Até que enfim, as férias acabaram!!!

Regressei de férias a precisar urgentemente de trabalhar. Cansado e a dever horas de sono à cama, por causa das noitadas e da boa vida que levava, desabituara-me, em poucos dias, de acordar tão cedo que praticamente me esquecera de que, quando era preciso levantar-me de madrugada e andar pelo quarto às escuras em bicos de pés para não acordar a minha mulher que pegava ao serviço mais tarde, me sentia cada vez mais com menos vontade de arregaçar as mangas e ir à luta, e ficar deitado ao lado dela como se tivesse sido atingido por um golpe certeiro no queixo, vindo sabe-se lá de onde, daqueles que nos atiram ao tapete e põem KO durante o número de horas suficiente para voltar a pegar no sono, pelo menos até ter que me levantar e levá-la de carro ao trabalho para ter a certeza de que, por ter ficado a fazer-me companhia, não chegava atrasada, nem ouvia raspanetes da patroa.
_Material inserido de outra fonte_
/-!
# `Balaban1983to89.B9Eq310HessianOperator` — T. Bałaban, *Propagators for lattice gauge theories in a background field*, Commun. Math. Phys.
# **99** (1985) 389–434 [Balaban1985BackgroundPropagators], (3.10) p. 392 with p. 391 (*«The adjoints are taken with respect to natural L²
# scalar products for functions with values in N × N hermitian matrices. The inner product for these matrices is defined by X·Y = tr XY»*)
# and [Balaban1985Averaging] (18) p. 21 (`‖X‖² = tr X*X`): THE CURVATURE PART `Δ′` OF (3.10) AS AN OPERATOR on the `L²` space of
# `𝔤ᶜ`-valued bond functions — the operator of the bilinear form `B9Eq310DeltaPrime.curvForm` against the scalar product `⟨X, Y⟩ = tr X*Y`
# (Riesz on the finite lattice), so that the Hessian letter `Δ₁ = D*D + Δ′` of `G₁ = (Δ₁ + DRD* + aQ*Q)⁻¹` is an OBJECT determined by the
# background `U`, the trace `τ` and the transporters

statement-level skeleton of published theorems with citation tags; proofs where landed; nothing here is a claim
about the Yang–Mills mass gap

PDF held: `paper:balaban1985-cmp99-background-propagators` (journal page = PDF page + 388), pp. 391–392 read by this seat (2026-08-21) on the
renders `pub-balaban/b2b-balaban-ref1/pages/1985-cmp99-background-propagators/…-p003-x2.png`, `…-p004-x2.png`; the verbatim text of (3.10) and
of (3.2)/(3.4)/(3.7) is quoted in the header of `B9Eq310DeltaPrime`.

THE PRINT (verbatim, p. 392).  *«The quadratic terms in the expansion (3.7) define the basic operator generalizing the operator ∂*∂ in the
Abelian case. We denote it by Δ^η(U), or simply by Δ. For U with values in the unitary group U(N) it is a hermitian operator given by the
quadratic form ⟨A, ΔA⟩ = ⟨A, D*DA⟩ + ⟨A, Δ′A⟩, ⟨A, Δ′A⟩ = Σ_{p⊂T_η} η^d tr((D¹_U A)(p))²η⁻²(Re U(∂p) − 1) + tr Σ_{b₁,b₂⊂∂(p)_z, b₁≺b₂}
i[A′(b₁), A′(b₂)]η⁻² Im U(∂p). (3.10)»*

WHY THIS FILE (cell context).  `B9Eq310DeltaPrime` (pub-balaban NE9 owner, gen 77) typed `⟨A, Δ′B⟩` as a complex-BILINEAR form `curvForm τ η U`
on the `𝔤ᶜ`-valued bond functions, leaving *«(M2) the operator Δ′ on the L² space (Riesz against ⟨X, Y⟩ = tr X*Y) … next brick»*.  This is that
brick: an operator «given by the quadratic form» is, on the finite lattice, the Riesz representative of the form — here constructed for ANY
sesquilinear form on a finite-dimensional Hilbert space through an orthonormal basis (`opOfSesq`, `⟪x, T_S y⟫ = S(x, y)`), and applied to the
sesquilinear reading `(f, g) ↦ curvForm(τ)(Φf)*(Φg)` of the curvature form on the weighted `L²` bond space of `B11Eq103H1Complex` (Hilbert
fibre `W`, carrier algebra `𝔸 ⊇ 𝔤ᶜ` with its `*`, identification `φ : W ≃ₗ[ℂ] 𝔸`, cf. [B7] (18)–(19)).  With it the Hessian letter of
`B11Eq103H1Complex.laplaceALatticeK` can be TAKEN `:= D*D + curvOp …` — an object of `U`.

WHAT IS DEFINED AND PROVED (sorry-free; no `Prop` placeholder; no inequality of the paper).
* §1 **`opOfSesq S`** — the operator of a sesquilinear form `S : E →ₗ⋆[𝕜] E →ₗ[𝕜] 𝕜` on a finite-dimensional `𝕜`-Hilbert space
  (`Σ_i S(b_i, ·) b_i` over `stdOrthonormalBasis`); **`inner_opOfSesq`**: `⟪x, opOfSesq S y⟫ = S x y`; `opOfSesq_eq_zero_of_forall`.
* §2 `star∘Φ` bookkeeping; **`curvSesq φ τ η U`** : `BondL2K ℂ d Pd c₀ W →ₗ⋆[ℂ] BondL2K ℂ d Pd c₀ W →ₗ[ℂ] ℂ` — `(f, g) ↦ curvForm τ η U (Φf)* (Φg)`
  (`Φ = B11Eq103H1Complex.funEquiv φ`, `*` pointwise; conjugate-linear in `f` by `StarModule ℂ 𝔸`); **`curvOp φ τ η U`** : `BondL2K … →ₗ[ℂ] BondL2K …`
  = THE OPERATOR `Δ′` with **`inner_curvOp`**: `⟪f, Δ′g⟫ = ⟨(Φf)*, Δ′(Φg)⟩_{(3.10)}`; **`curvOp_one`** (`Δ′ = 0` at the flat background).
* §3a `sum_inner_covCurl_eq_sum_inner_covCoCurl_K` ((3.9) = the `ℓ²`-adjoint of (3.4) for `𝕜`-fibres, `conj c = c`), `PlaqL2K`, `covCurlL2K`,
  `covCoCurlL2K`, **`adjoint_covCurlL2K`** (`D* = D†` for the curl), `inner_covCoCurlL2K_covCurlL2K` (`⟨A, D*DA⟩ = ‖DA‖²`), `covCoCurlL2K_comp_isSymmetric`.
* §3 `adTransportW φ U` (the transporters `R(U(b))` read on the Hilbert fibre along `φ`), **`principalOpK`** (+ `principalOpK_eq_comp`,
  **`principalOpK_isSymmetric`** under the displayed adjointness of the transporters) (`D*D` of (3.10) on `BondL2K` over `ℂ`:
  `B9Eq34CovCurlVector.covLapPrincipal` read through the identifications, adjoint transporters `R(U(b)⁻¹)`), **`hessOp φ η U τ := D*D + Δ′`** —
  THE HESSIAN `Δ^η(U)` AS AN OPERATOR; `hessOp_one` (flat: `Δ = D*D`, «∂*∂ in the Abelian case»).
MODEL / DECLARED READINGS.  (M1) as `B9Eq310DeltaPrime` (M1) and `B11Eq103H1Complex` (M1): two normings of `𝔤ᶜ` identified by `φ`, trace datum
`τ`, uniform weight `c₀ = η^d`.  (M2) the compatibility `⟪φ⁻¹X, φ⁻¹Y⟫ = τ(X*Y)` that makes `Δ′` the printed operator, and its HERMITICITY for
unitary `U` (*«for U with values in the unitary group U(N) it is a hermitian operator»* — needs `τ(X*) = conj τ(X)`, trace cyclicity and
`U(b)* = U(b)⁻¹`) are NOT proved here (displayed where consumed, e.g. as `hΔ : Δ₁.IsSymmetric` in `B11Eq103H1Complex.laplaceALatticeK_isSymmetric`).
(M3) NOT HERE: any bound on `Δ′`.
HONEST SCOPE.  [folklore] finite-dimensional Riesz representation + bookkeeping realising a printed operator as an object; no estimate of the
paper; NOT summit progress (cell pub-balaban: NE9 NOT PRINTED / NOT PROVED; spine PROVED 0/9).  Filed by the pub-balaban NE9 BINDER-row owner
lineage `b2b-balaban-t4-ne9-p1` (gen 77); a NEW file importing `B9Eq310DeltaPrime` and `B11Eq103H1Complex`; nothing else modified.  Net new
unproved facts: 0.
-/

noncomputable section
/-! ## Lemma 2: Freiman's rectification lemma -/

/-- **Freiman's rectification lemma** (Lev–Shkredov 2020, **Lemma 2**, attributed to Freiman).
"Suppose that `p` is a prime, and that a subset `A ⊆ 𝔽_p` satisfies `|A| < p/12` and
`|A+A| < K|A| − 3` with some `2 ≤ K ≤ 3`.  If there is an arithmetic progression in `𝔽_p` with
`(p+1)/2` terms, containing at least `K|A|/3` elements of `A`, then, indeed, the whole set `A` is
contained in an arithmetic progression with at most `|A+A| − |A| + 1` terms."  (The progression is
`apFinset u v ((p+1)/2) = {u + i•v : i < (p+1)/2}`, `v ≠ 0`; the bounds `2 ≤ K ≤ 3` are not used and dropped.)  Proof as
sketched in print = steps (4)–(7) of the tree's `freiman_vosper`: lift `A' = A ∩ P` to integers
`S' ⊂ [0, p/2)` with `|2S'| = |2A'| ≤ |2A| ≤ 3|A'| − 4`; `freiman_3k4` puts `S'` in a progression
of length `≤ 2|A'| − 3`, so `a = u₂ + v₂ t_a`, `t_a ≤ 2k' − 4` on `A'`; Cauchy–Davenport excludes
`4k' − 7 ≤ t_{a*} ≤ p − 2k' + 3` for `a* ∈ A`; hence all of `A` rectifies into `[0, 6k' − 12]`,
`6k' − 12 < p/2`, and `freiman_3k4` again. [cite: LevShkredov2020, Lemma 2] -/
theorem freiman_rectification {p : ℕ} [hp : Fact p.Prime] {A : Finset (ZMod p)} {K : ℝ}
    (h12 : 12 * #A < p) (h2A : (#(A + A) : ℝ) < K * #A - 3)
    {u v : ZMod p} (hv : v ≠ 0) (hAP : K * #A ≤ 3 * (#(A ∩ apFinset u v ((p + 1) / 2)) : ℝ)) :
    ∃ a d : ZMod p, d ≠ 0 ∧ A ⊆ apFinset a d (#(A + A) - #A + 1) := by
  classical
  have hp' := hp.out
  have hp0 : (0 : ℝ) < p := by exact_mod_cast hp'.pos
  set A' : Finset (ZMod p) := A ∩ apFinset u v ((p + 1) / 2) with hA'
  have hA'sub : A' ⊆ A := inter_subset_left
  have hk'k : #A' ≤ #A := card_le_card hA'sub
  -- `A` is non-empty and Cauchy–Davenport gives `|2A| ≥ 2|A| − 1`
  have hAne : A.Nonempty := by
    rw [← card_pos]
    by_contra h0
    push Not at h0
    have : #A = 0 := by omega
    have h1 : (#(A + A) : ℝ) < K * #A - 3 := h2A
    rw [this] at h1
    simp at h1
    have : (0 : ℝ) ≤ #(A + A) := by positivity
    linarith
  have hcd0 := ZMod.cauchy_davenport hp' hAne hAne
  rw [min_eq_right (by omega : #A + #A - 1 ≤ p)] at hcd0
  have hℓk' : #(A + A) + 4 ≤ 3 * #A' := by
    have h' : ((#(A + A) + 3 : ℕ) : ℝ) < ((3 * #A' : ℕ) : ℝ) := by
      push_cast
      have : K * #A ≤ 3 * (#A' : ℝ) := hAP
      linarith
    have := Nat.cast_lt.1 h'
    omega
  have hk'3 : 3 ≤ #A' := by omega
  have h12k' : 12 * #A' ≤ p := by omega
  have hA'ne : A'.Nonempty := card_pos.1 (by omega)
  have hpodd : p % 2 = 1 := by
    rcases hp'.eq_two_or_odd with h2 | h2
    · omega
    · exact h2
  /- (4) `a = u + s_a • v` with `0 ≤ s_a ≤ (p − 1)/2` for `a ∈ A'` -/
  set sfun : ZMod p → ℤ := fun a => ((((a - u) * v⁻¹).val : ℕ) : ℤ) with hsfun
  have hscast : ∀ a : ZMod p, ((sfun a : ℤ) : ZMod p) = (a - u) * v⁻¹ := by
    intro a
    simp only [hsfun, Int.cast_natCast, ZMod.natCast_zmod_val]
  have hs0 : ∀ a, 0 ≤ sfun a := fun a => by simp only [hsfun]; positivity
  have hsp : ∀ a, sfun a < p := fun a => by simp only [hsfun]; exact_mod_cast ZMod.val_lt _
  have hslt : ∀ a ∈ A', 2 * sfun a < p := by
    intro a ha
    obtain ⟨i, hi, hia⟩ := mem_apFinset.1 (mem_inter.1 ha).2
    have hip : i < p := by omega
    have hsa : sfun a = i := by
      simp only [hsfun]
      rw [← hia, add_sub_cancel_left, nsmul_eq_mul, mul_assoc, mul_inv_cancel₀ hv, mul_one,
        ZMod.val_natCast, Nat.mod_eq_of_lt hip]
    rw [hsa]
    have : 2 * i < p := by omega
    exact_mod_cast this
  /- the set `S' ⊂ [0, p/2)` of integers and its sumset -/
  set S' : Finset ℤ := A'.image sfun with hS'
  have hφ₁s : ∀ a : ZMod p, u + v * ((sfun a : ℤ) : ZMod p) = a := by
    intro a
    rw [hscast, mul_comm (a - u), ← mul_assoc, mul_inv_cancel₀ hv, one_mul, add_sub_cancel]
  have hS'A' : S'.image (fun n : ℤ => u + v * (n : ZMod p)) = A' := by
    rw [hS', Finset.image_image]
    have : ((fun n : ℤ => u + v * (n : ZMod p)) ∘ sfun) = id := funext fun a => hφ₁s a
    rw [this, Finset.image_id]
  have hcardS' : #S' = #A' := by
    refine le_antisymm card_image_le ?_
    calc #A' = #(S'.image (fun n : ℤ => u + v * (n : ZMod p))) := by rw [hS'A']
      _ ≤ #S' := card_image_le
  have hS'bd : ∀ n ∈ S', 0 ≤ n ∧ 2 * n < p := by
    intro n hn
    obtain ⟨a, ha, rfl⟩ := mem_image.1 hn
    exact ⟨hs0 a, hslt a ha⟩
  have hcard2S' : #(S' + S') = #(A' + A') := by
    rw [← card_image_affine_add S' u v hv hS'bd, hS'A']
  have h2S'le : #(S' + S') ≤ #(A + A) := by
    rw [hcard2S']
    exact card_le_card (add_subset_add hA'sub hA'sub)
  /- (5) Freiman `3k − 4` for `S'`: `s_a = a₀ + i_a d` with `i_a ≤ 2k' − 4` -/
  have h3k4S' : (#(S' + S') : ℤ) ≤ 3 * #S' - 4 := by
    rw [hcardS']
    omega
  obtain ⟨a₀, d, hd, hsubS'⟩ := freiman_3k4 h3k4S'
  have hmemS' : ∀ a ∈ A', ∃ i : ℕ, i < #(S' + S') - #S' + 1 ∧ a₀ + i * d = sfun a := by
    intro a ha
    obtain ⟨i, hi, he⟩ := mem_image.1 (hsubS' (mem_image_of_mem sfun ha))
    exact ⟨i, mem_range.1 hi, he⟩
  have hdp : (d : ZMod p) ≠ 0 := by
    intro hd0
    obtain ⟨a₁, ha₁, a₂, ha₂, hne⟩ := one_lt_card.1 (by omega : 1 < #A')
    obtain ⟨i₁, _, he₁⟩ := hmemS' a₁ ha₁
    obtain ⟨i₂, _, he₂⟩ := hmemS' a₂ ha₂
    have hcast : ((sfun a₁ : ℤ) : ZMod p) = ((sfun a₂ : ℤ) : ZMod p) := by
      rw [← he₁, ← he₂]
      push_cast
      rw [hd0]
      ring
    have heq := int_eq_of_zmodCast_eq' (p := p) (hs0 a₁) (hsp a₁) (hs0 a₂) (hsp a₂) hcast
    have h1 := hφ₁s a₁
    rw [heq, hφ₁s a₂] at h1
    exact hne h1.symm
  set u₂ : ZMod p := u + v * (a₀ : ZMod p) with hu₂
  set v₂ : ZMod p := v * (d : ZMod p) with hv₂
  have hv₂0 : v₂ ≠ 0 := mul_ne_zero hv hdp
  set tfun : ZMod p → ℕ := fun a => ((a - u₂) * v₂⁻¹).val with htfun
  have htkey : ∀ a : ZMod p, u₂ + v₂ * (tfun a : ZMod p) = a := by
    intro a
    simp only [htfun, ZMod.natCast_zmod_val]
    rw [mul_comm (a - u₂), ← mul_assoc, mul_inv_cancel₀ hv₂0, one_mul, add_sub_cancel]
  have htlt : ∀ a, tfun a < p := fun a => ZMod.val_lt _
  have htA' : ∀ a ∈ A', tfun a + 4 ≤ 2 * #A' := by
    intro a ha
    obtain ⟨i, hi, he⟩ := hmemS' a ha
    have ha_eq : a = u₂ + v₂ * (i : ZMod p) := by
      have h1 := hφ₁s a
      rw [← he] at h1
      push_cast at h1
      rw [← h1, hu₂, hv₂]
      ring
    have hip : i < p := by omega
    have hti : tfun a = i := by
      simp only [htfun]
      rw [ha_eq, add_sub_cancel_left, mul_comm v₂ (i : ZMod p), mul_assoc, mul_inv_cancel₀ hv₂0,
        mul_one, ZMod.val_natCast, Nat.mod_eq_of_lt hip]
    omega
  /- (6) the `t*`-argument (Cauchy–Davenport) -/
  have htwindow : ∀ a ∈ A, tfun a + 8 ≤ 4 * #A' ∨ p + 4 ≤ tfun a + 2 * #A' := by
    intro aS haS
    by_contra hcon
    push Not at hcon
    obtain ⟨hlo, hhi⟩ := hcon
    have hdisj : Disjoint (A' + A') (A' + {aS}) := by
      rw [Finset.disjoint_left]
      intro x hx1 hx2
      obtain ⟨a₁, ha₁, a₂, ha₂, rfl⟩ := mem_add.1 hx1
      obtain ⟨a₃, ha₃, a₄, ha₄, he⟩ := mem_add.1 hx2
      rw [mem_singleton] at ha₄
      rw [ha₄] at he
      have e : ((tfun a₁ + tfun a₂ : ℕ) : ZMod p) = ((tfun a₃ + tfun aS : ℕ) : ZMod p) := by
        have hvv : v₂ * ((tfun a₁ + tfun a₂ : ℕ) : ZMod p) =
            v₂ * ((tfun a₃ + tfun aS : ℕ) : ZMod p) := by
          have h1 := htkey a₁
          have h2 := htkey a₂
          have h3 := htkey a₃
          have h4 := htkey aS
          push_cast
          linear_combination h1 + h2 - h3 - h4 - he
        exact mul_left_cancel₀ hv₂0 hvv
      rw [ZMod.natCast_eq_natCast_iff'] at e
      have ht₁ := htA' a₁ ha₁
      have ht₂ := htA' a₂ ha₂
      have ht₃ := htA' a₃ ha₃
      rw [Nat.mod_eq_of_lt (by omega), Nat.mod_eq_of_lt (by omega)] at e
      omega
    have hunion : #(A' + A') + #(A' + {aS}) ≤ #(A + A) := by
      rw [← card_union_of_disjoint hdisj]
      exact card_le_card (union_subset (add_subset_add hA'sub hA'sub)
        (add_subset_add hA'sub (singleton_subset_iff.2 haS)))
    have hcd := ZMod.cauchy_davenport hp' hA'ne hA'ne
    rw [min_eq_right (by omega : #A' + #A' - 1 ≤ p)] at hcd
    rw [card_add_singleton] at hunion
    omega
  /- (7) `a = u₃ + v₂ w_a` with `0 ≤ w_a ≤ 6k' − 12 < p/2`; `freiman_3k4` for `W` -/
  set L : ℤ := 2 * (#A' : ℤ) - 4 with hL
  set wfun : ZMod p → ℤ := fun a =>
    if (tfun a : ℤ) + 8 ≤ 4 * #A' then (tfun a : ℤ) + L else (tfun a : ℤ) + L - p with hwfun
  have hwbd : ∀ a ∈ A, 0 ≤ wfun a ∧ 2 * wfun a < p := by
    intro a ha
    have ht := htlt a
    rcases htwindow a ha with h | h
    · have h' : (tfun a : ℤ) + 8 ≤ 4 * #A' := by exact_mod_cast h
      have e : wfun a = (tfun a : ℤ) + L := by simp only [hwfun, if_pos h']
      rw [e, hL]
      constructor <;> omega
    · have h' : ¬ ((tfun a : ℤ) + 8 ≤ 4 * #A') := by omega
      have e : wfun a = (tfun a : ℤ) + L - p := by simp only [hwfun, if_neg h']
      rw [e, hL]
      constructor <;> omega
  have hwcast : ∀ a, ((wfun a : ℤ) : ZMod p) = (tfun a : ZMod p) + (L : ZMod p) := by
    intro a
    by_cases h' : (tfun a : ℤ) + 8 ≤ 4 * #A'
    · have e : wfun a = (tfun a : ℤ) + L := by simp only [hwfun, if_pos h']
      rw [e]
      push_cast
      ring
    · have e : wfun a = (tfun a : ℤ) + L - p := by simp only [hwfun, if_neg h']
      rw [e]
      push_cast
      rw [ZMod.natCast_self]
      ring
  set u₃ : ZMod p := u₂ - v₂ * (L : ZMod p) with hu₃
  have hwkey : ∀ a, u₃ + v₂ * ((wfun a : ℤ) : ZMod p) = a := by
    intro a
    rw [hwcast, hu₃]
    have := htkey a
    linear_combination this
  set W : Finset ℤ := A.image wfun with hW
  have hWA : W.image (fun n : ℤ => u₃ + v₂ * (n : ZMod p)) = A := by
    rw [hW, Finset.image_image]
    have : ((fun n : ℤ => u₃ + v₂ * (n : ZMod p)) ∘ wfun) = id := funext fun a => hwkey a
    rw [this, Finset.image_id]
  have hcardW : #W = #A := by
    refine le_antisymm card_image_le ?_
    calc #A = #(W.image (fun n : ℤ => u₃ + v₂ * (n : ZMod p))) := by rw [hWA]
      _ ≤ #W := card_image_le
  have hWbd : ∀ n ∈ W, 0 ≤ n ∧ 2 * n < p := by
    intro n hn
    obtain ⟨a, ha, rfl⟩ := mem_image.1 hn
    exact hwbd a ha
  have hcard2W : #(W + W) = #(A + A) := by
    rw [← card_image_affine_add W u₃ v₂ hv₂0 hWbd, hWA]
  have hℓ3k : #(A + A) + 4 ≤ 3 * #A := by omega
  have h3k4W : (#(W + W) : ℤ) ≤ 3 * #W - 4 := by
    rw [hcard2W, hcardW]
    omega
  obtain ⟨a₁, d₁, _, hsubW⟩ := freiman_3k4 h3k4W
  rw [hcard2W, hcardW] at hsubW
  have hincl : A ⊆ apFinset (u₃ + v₂ * (a₁ : ZMod p)) (v₂ * (d₁ : ZMod p)) (#(A + A) - #A + 1) := by
    intro x hx
    rw [← hWA] at hx
    obtain ⟨w, hw, rfl⟩ := mem_image.1 hx
    obtain ⟨i, hi, he⟩ := mem_image.1 (hsubW hw)
    rw [mem_apFinset]
    refine ⟨i, mem_range.1 hi, ?_⟩
    rw [← he]
    push_cast
    rw [nsmul_eq_mul]
    ring
  refine ⟨_, _, fun hD => ?_, hincl⟩
  rw [hD] at hincl
  have : #A ≤ 1 := by
    refine card_le_one.2 fun x hx y hy => ?_
    obtain ⟨i, _, hi⟩ := mem_apFinset.1 (hincl hx)
    obtain ⟨j, _, hj⟩ := mem_apFinset.1 (hincl hy)
    rw [smul_zero, add_zero] at hi hj
    rw [← hi, ← hj]
  omega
A culpa não é dela, mas devo admitir que ao cabo de duas semanas passadas num hotel com serviço de 1ª, situado na primeira linha da praia numa zona de veraneio do sul de Espanha, sentia a falta do burburinho da grande cidade; do escape dos carros na grande metrópole; dos passeios a pé, não dos tranquilos mas a olhar para o relógio, feitos entre estações do metropolitano ou de uma paragem de autocarro para a outra; e de acordar à noite estafado com a sensação de não me lembrar do dia, sem tirar as devidas ilações dos erros que pudesse ter cometido a fim de evitar repeti-los futuramente.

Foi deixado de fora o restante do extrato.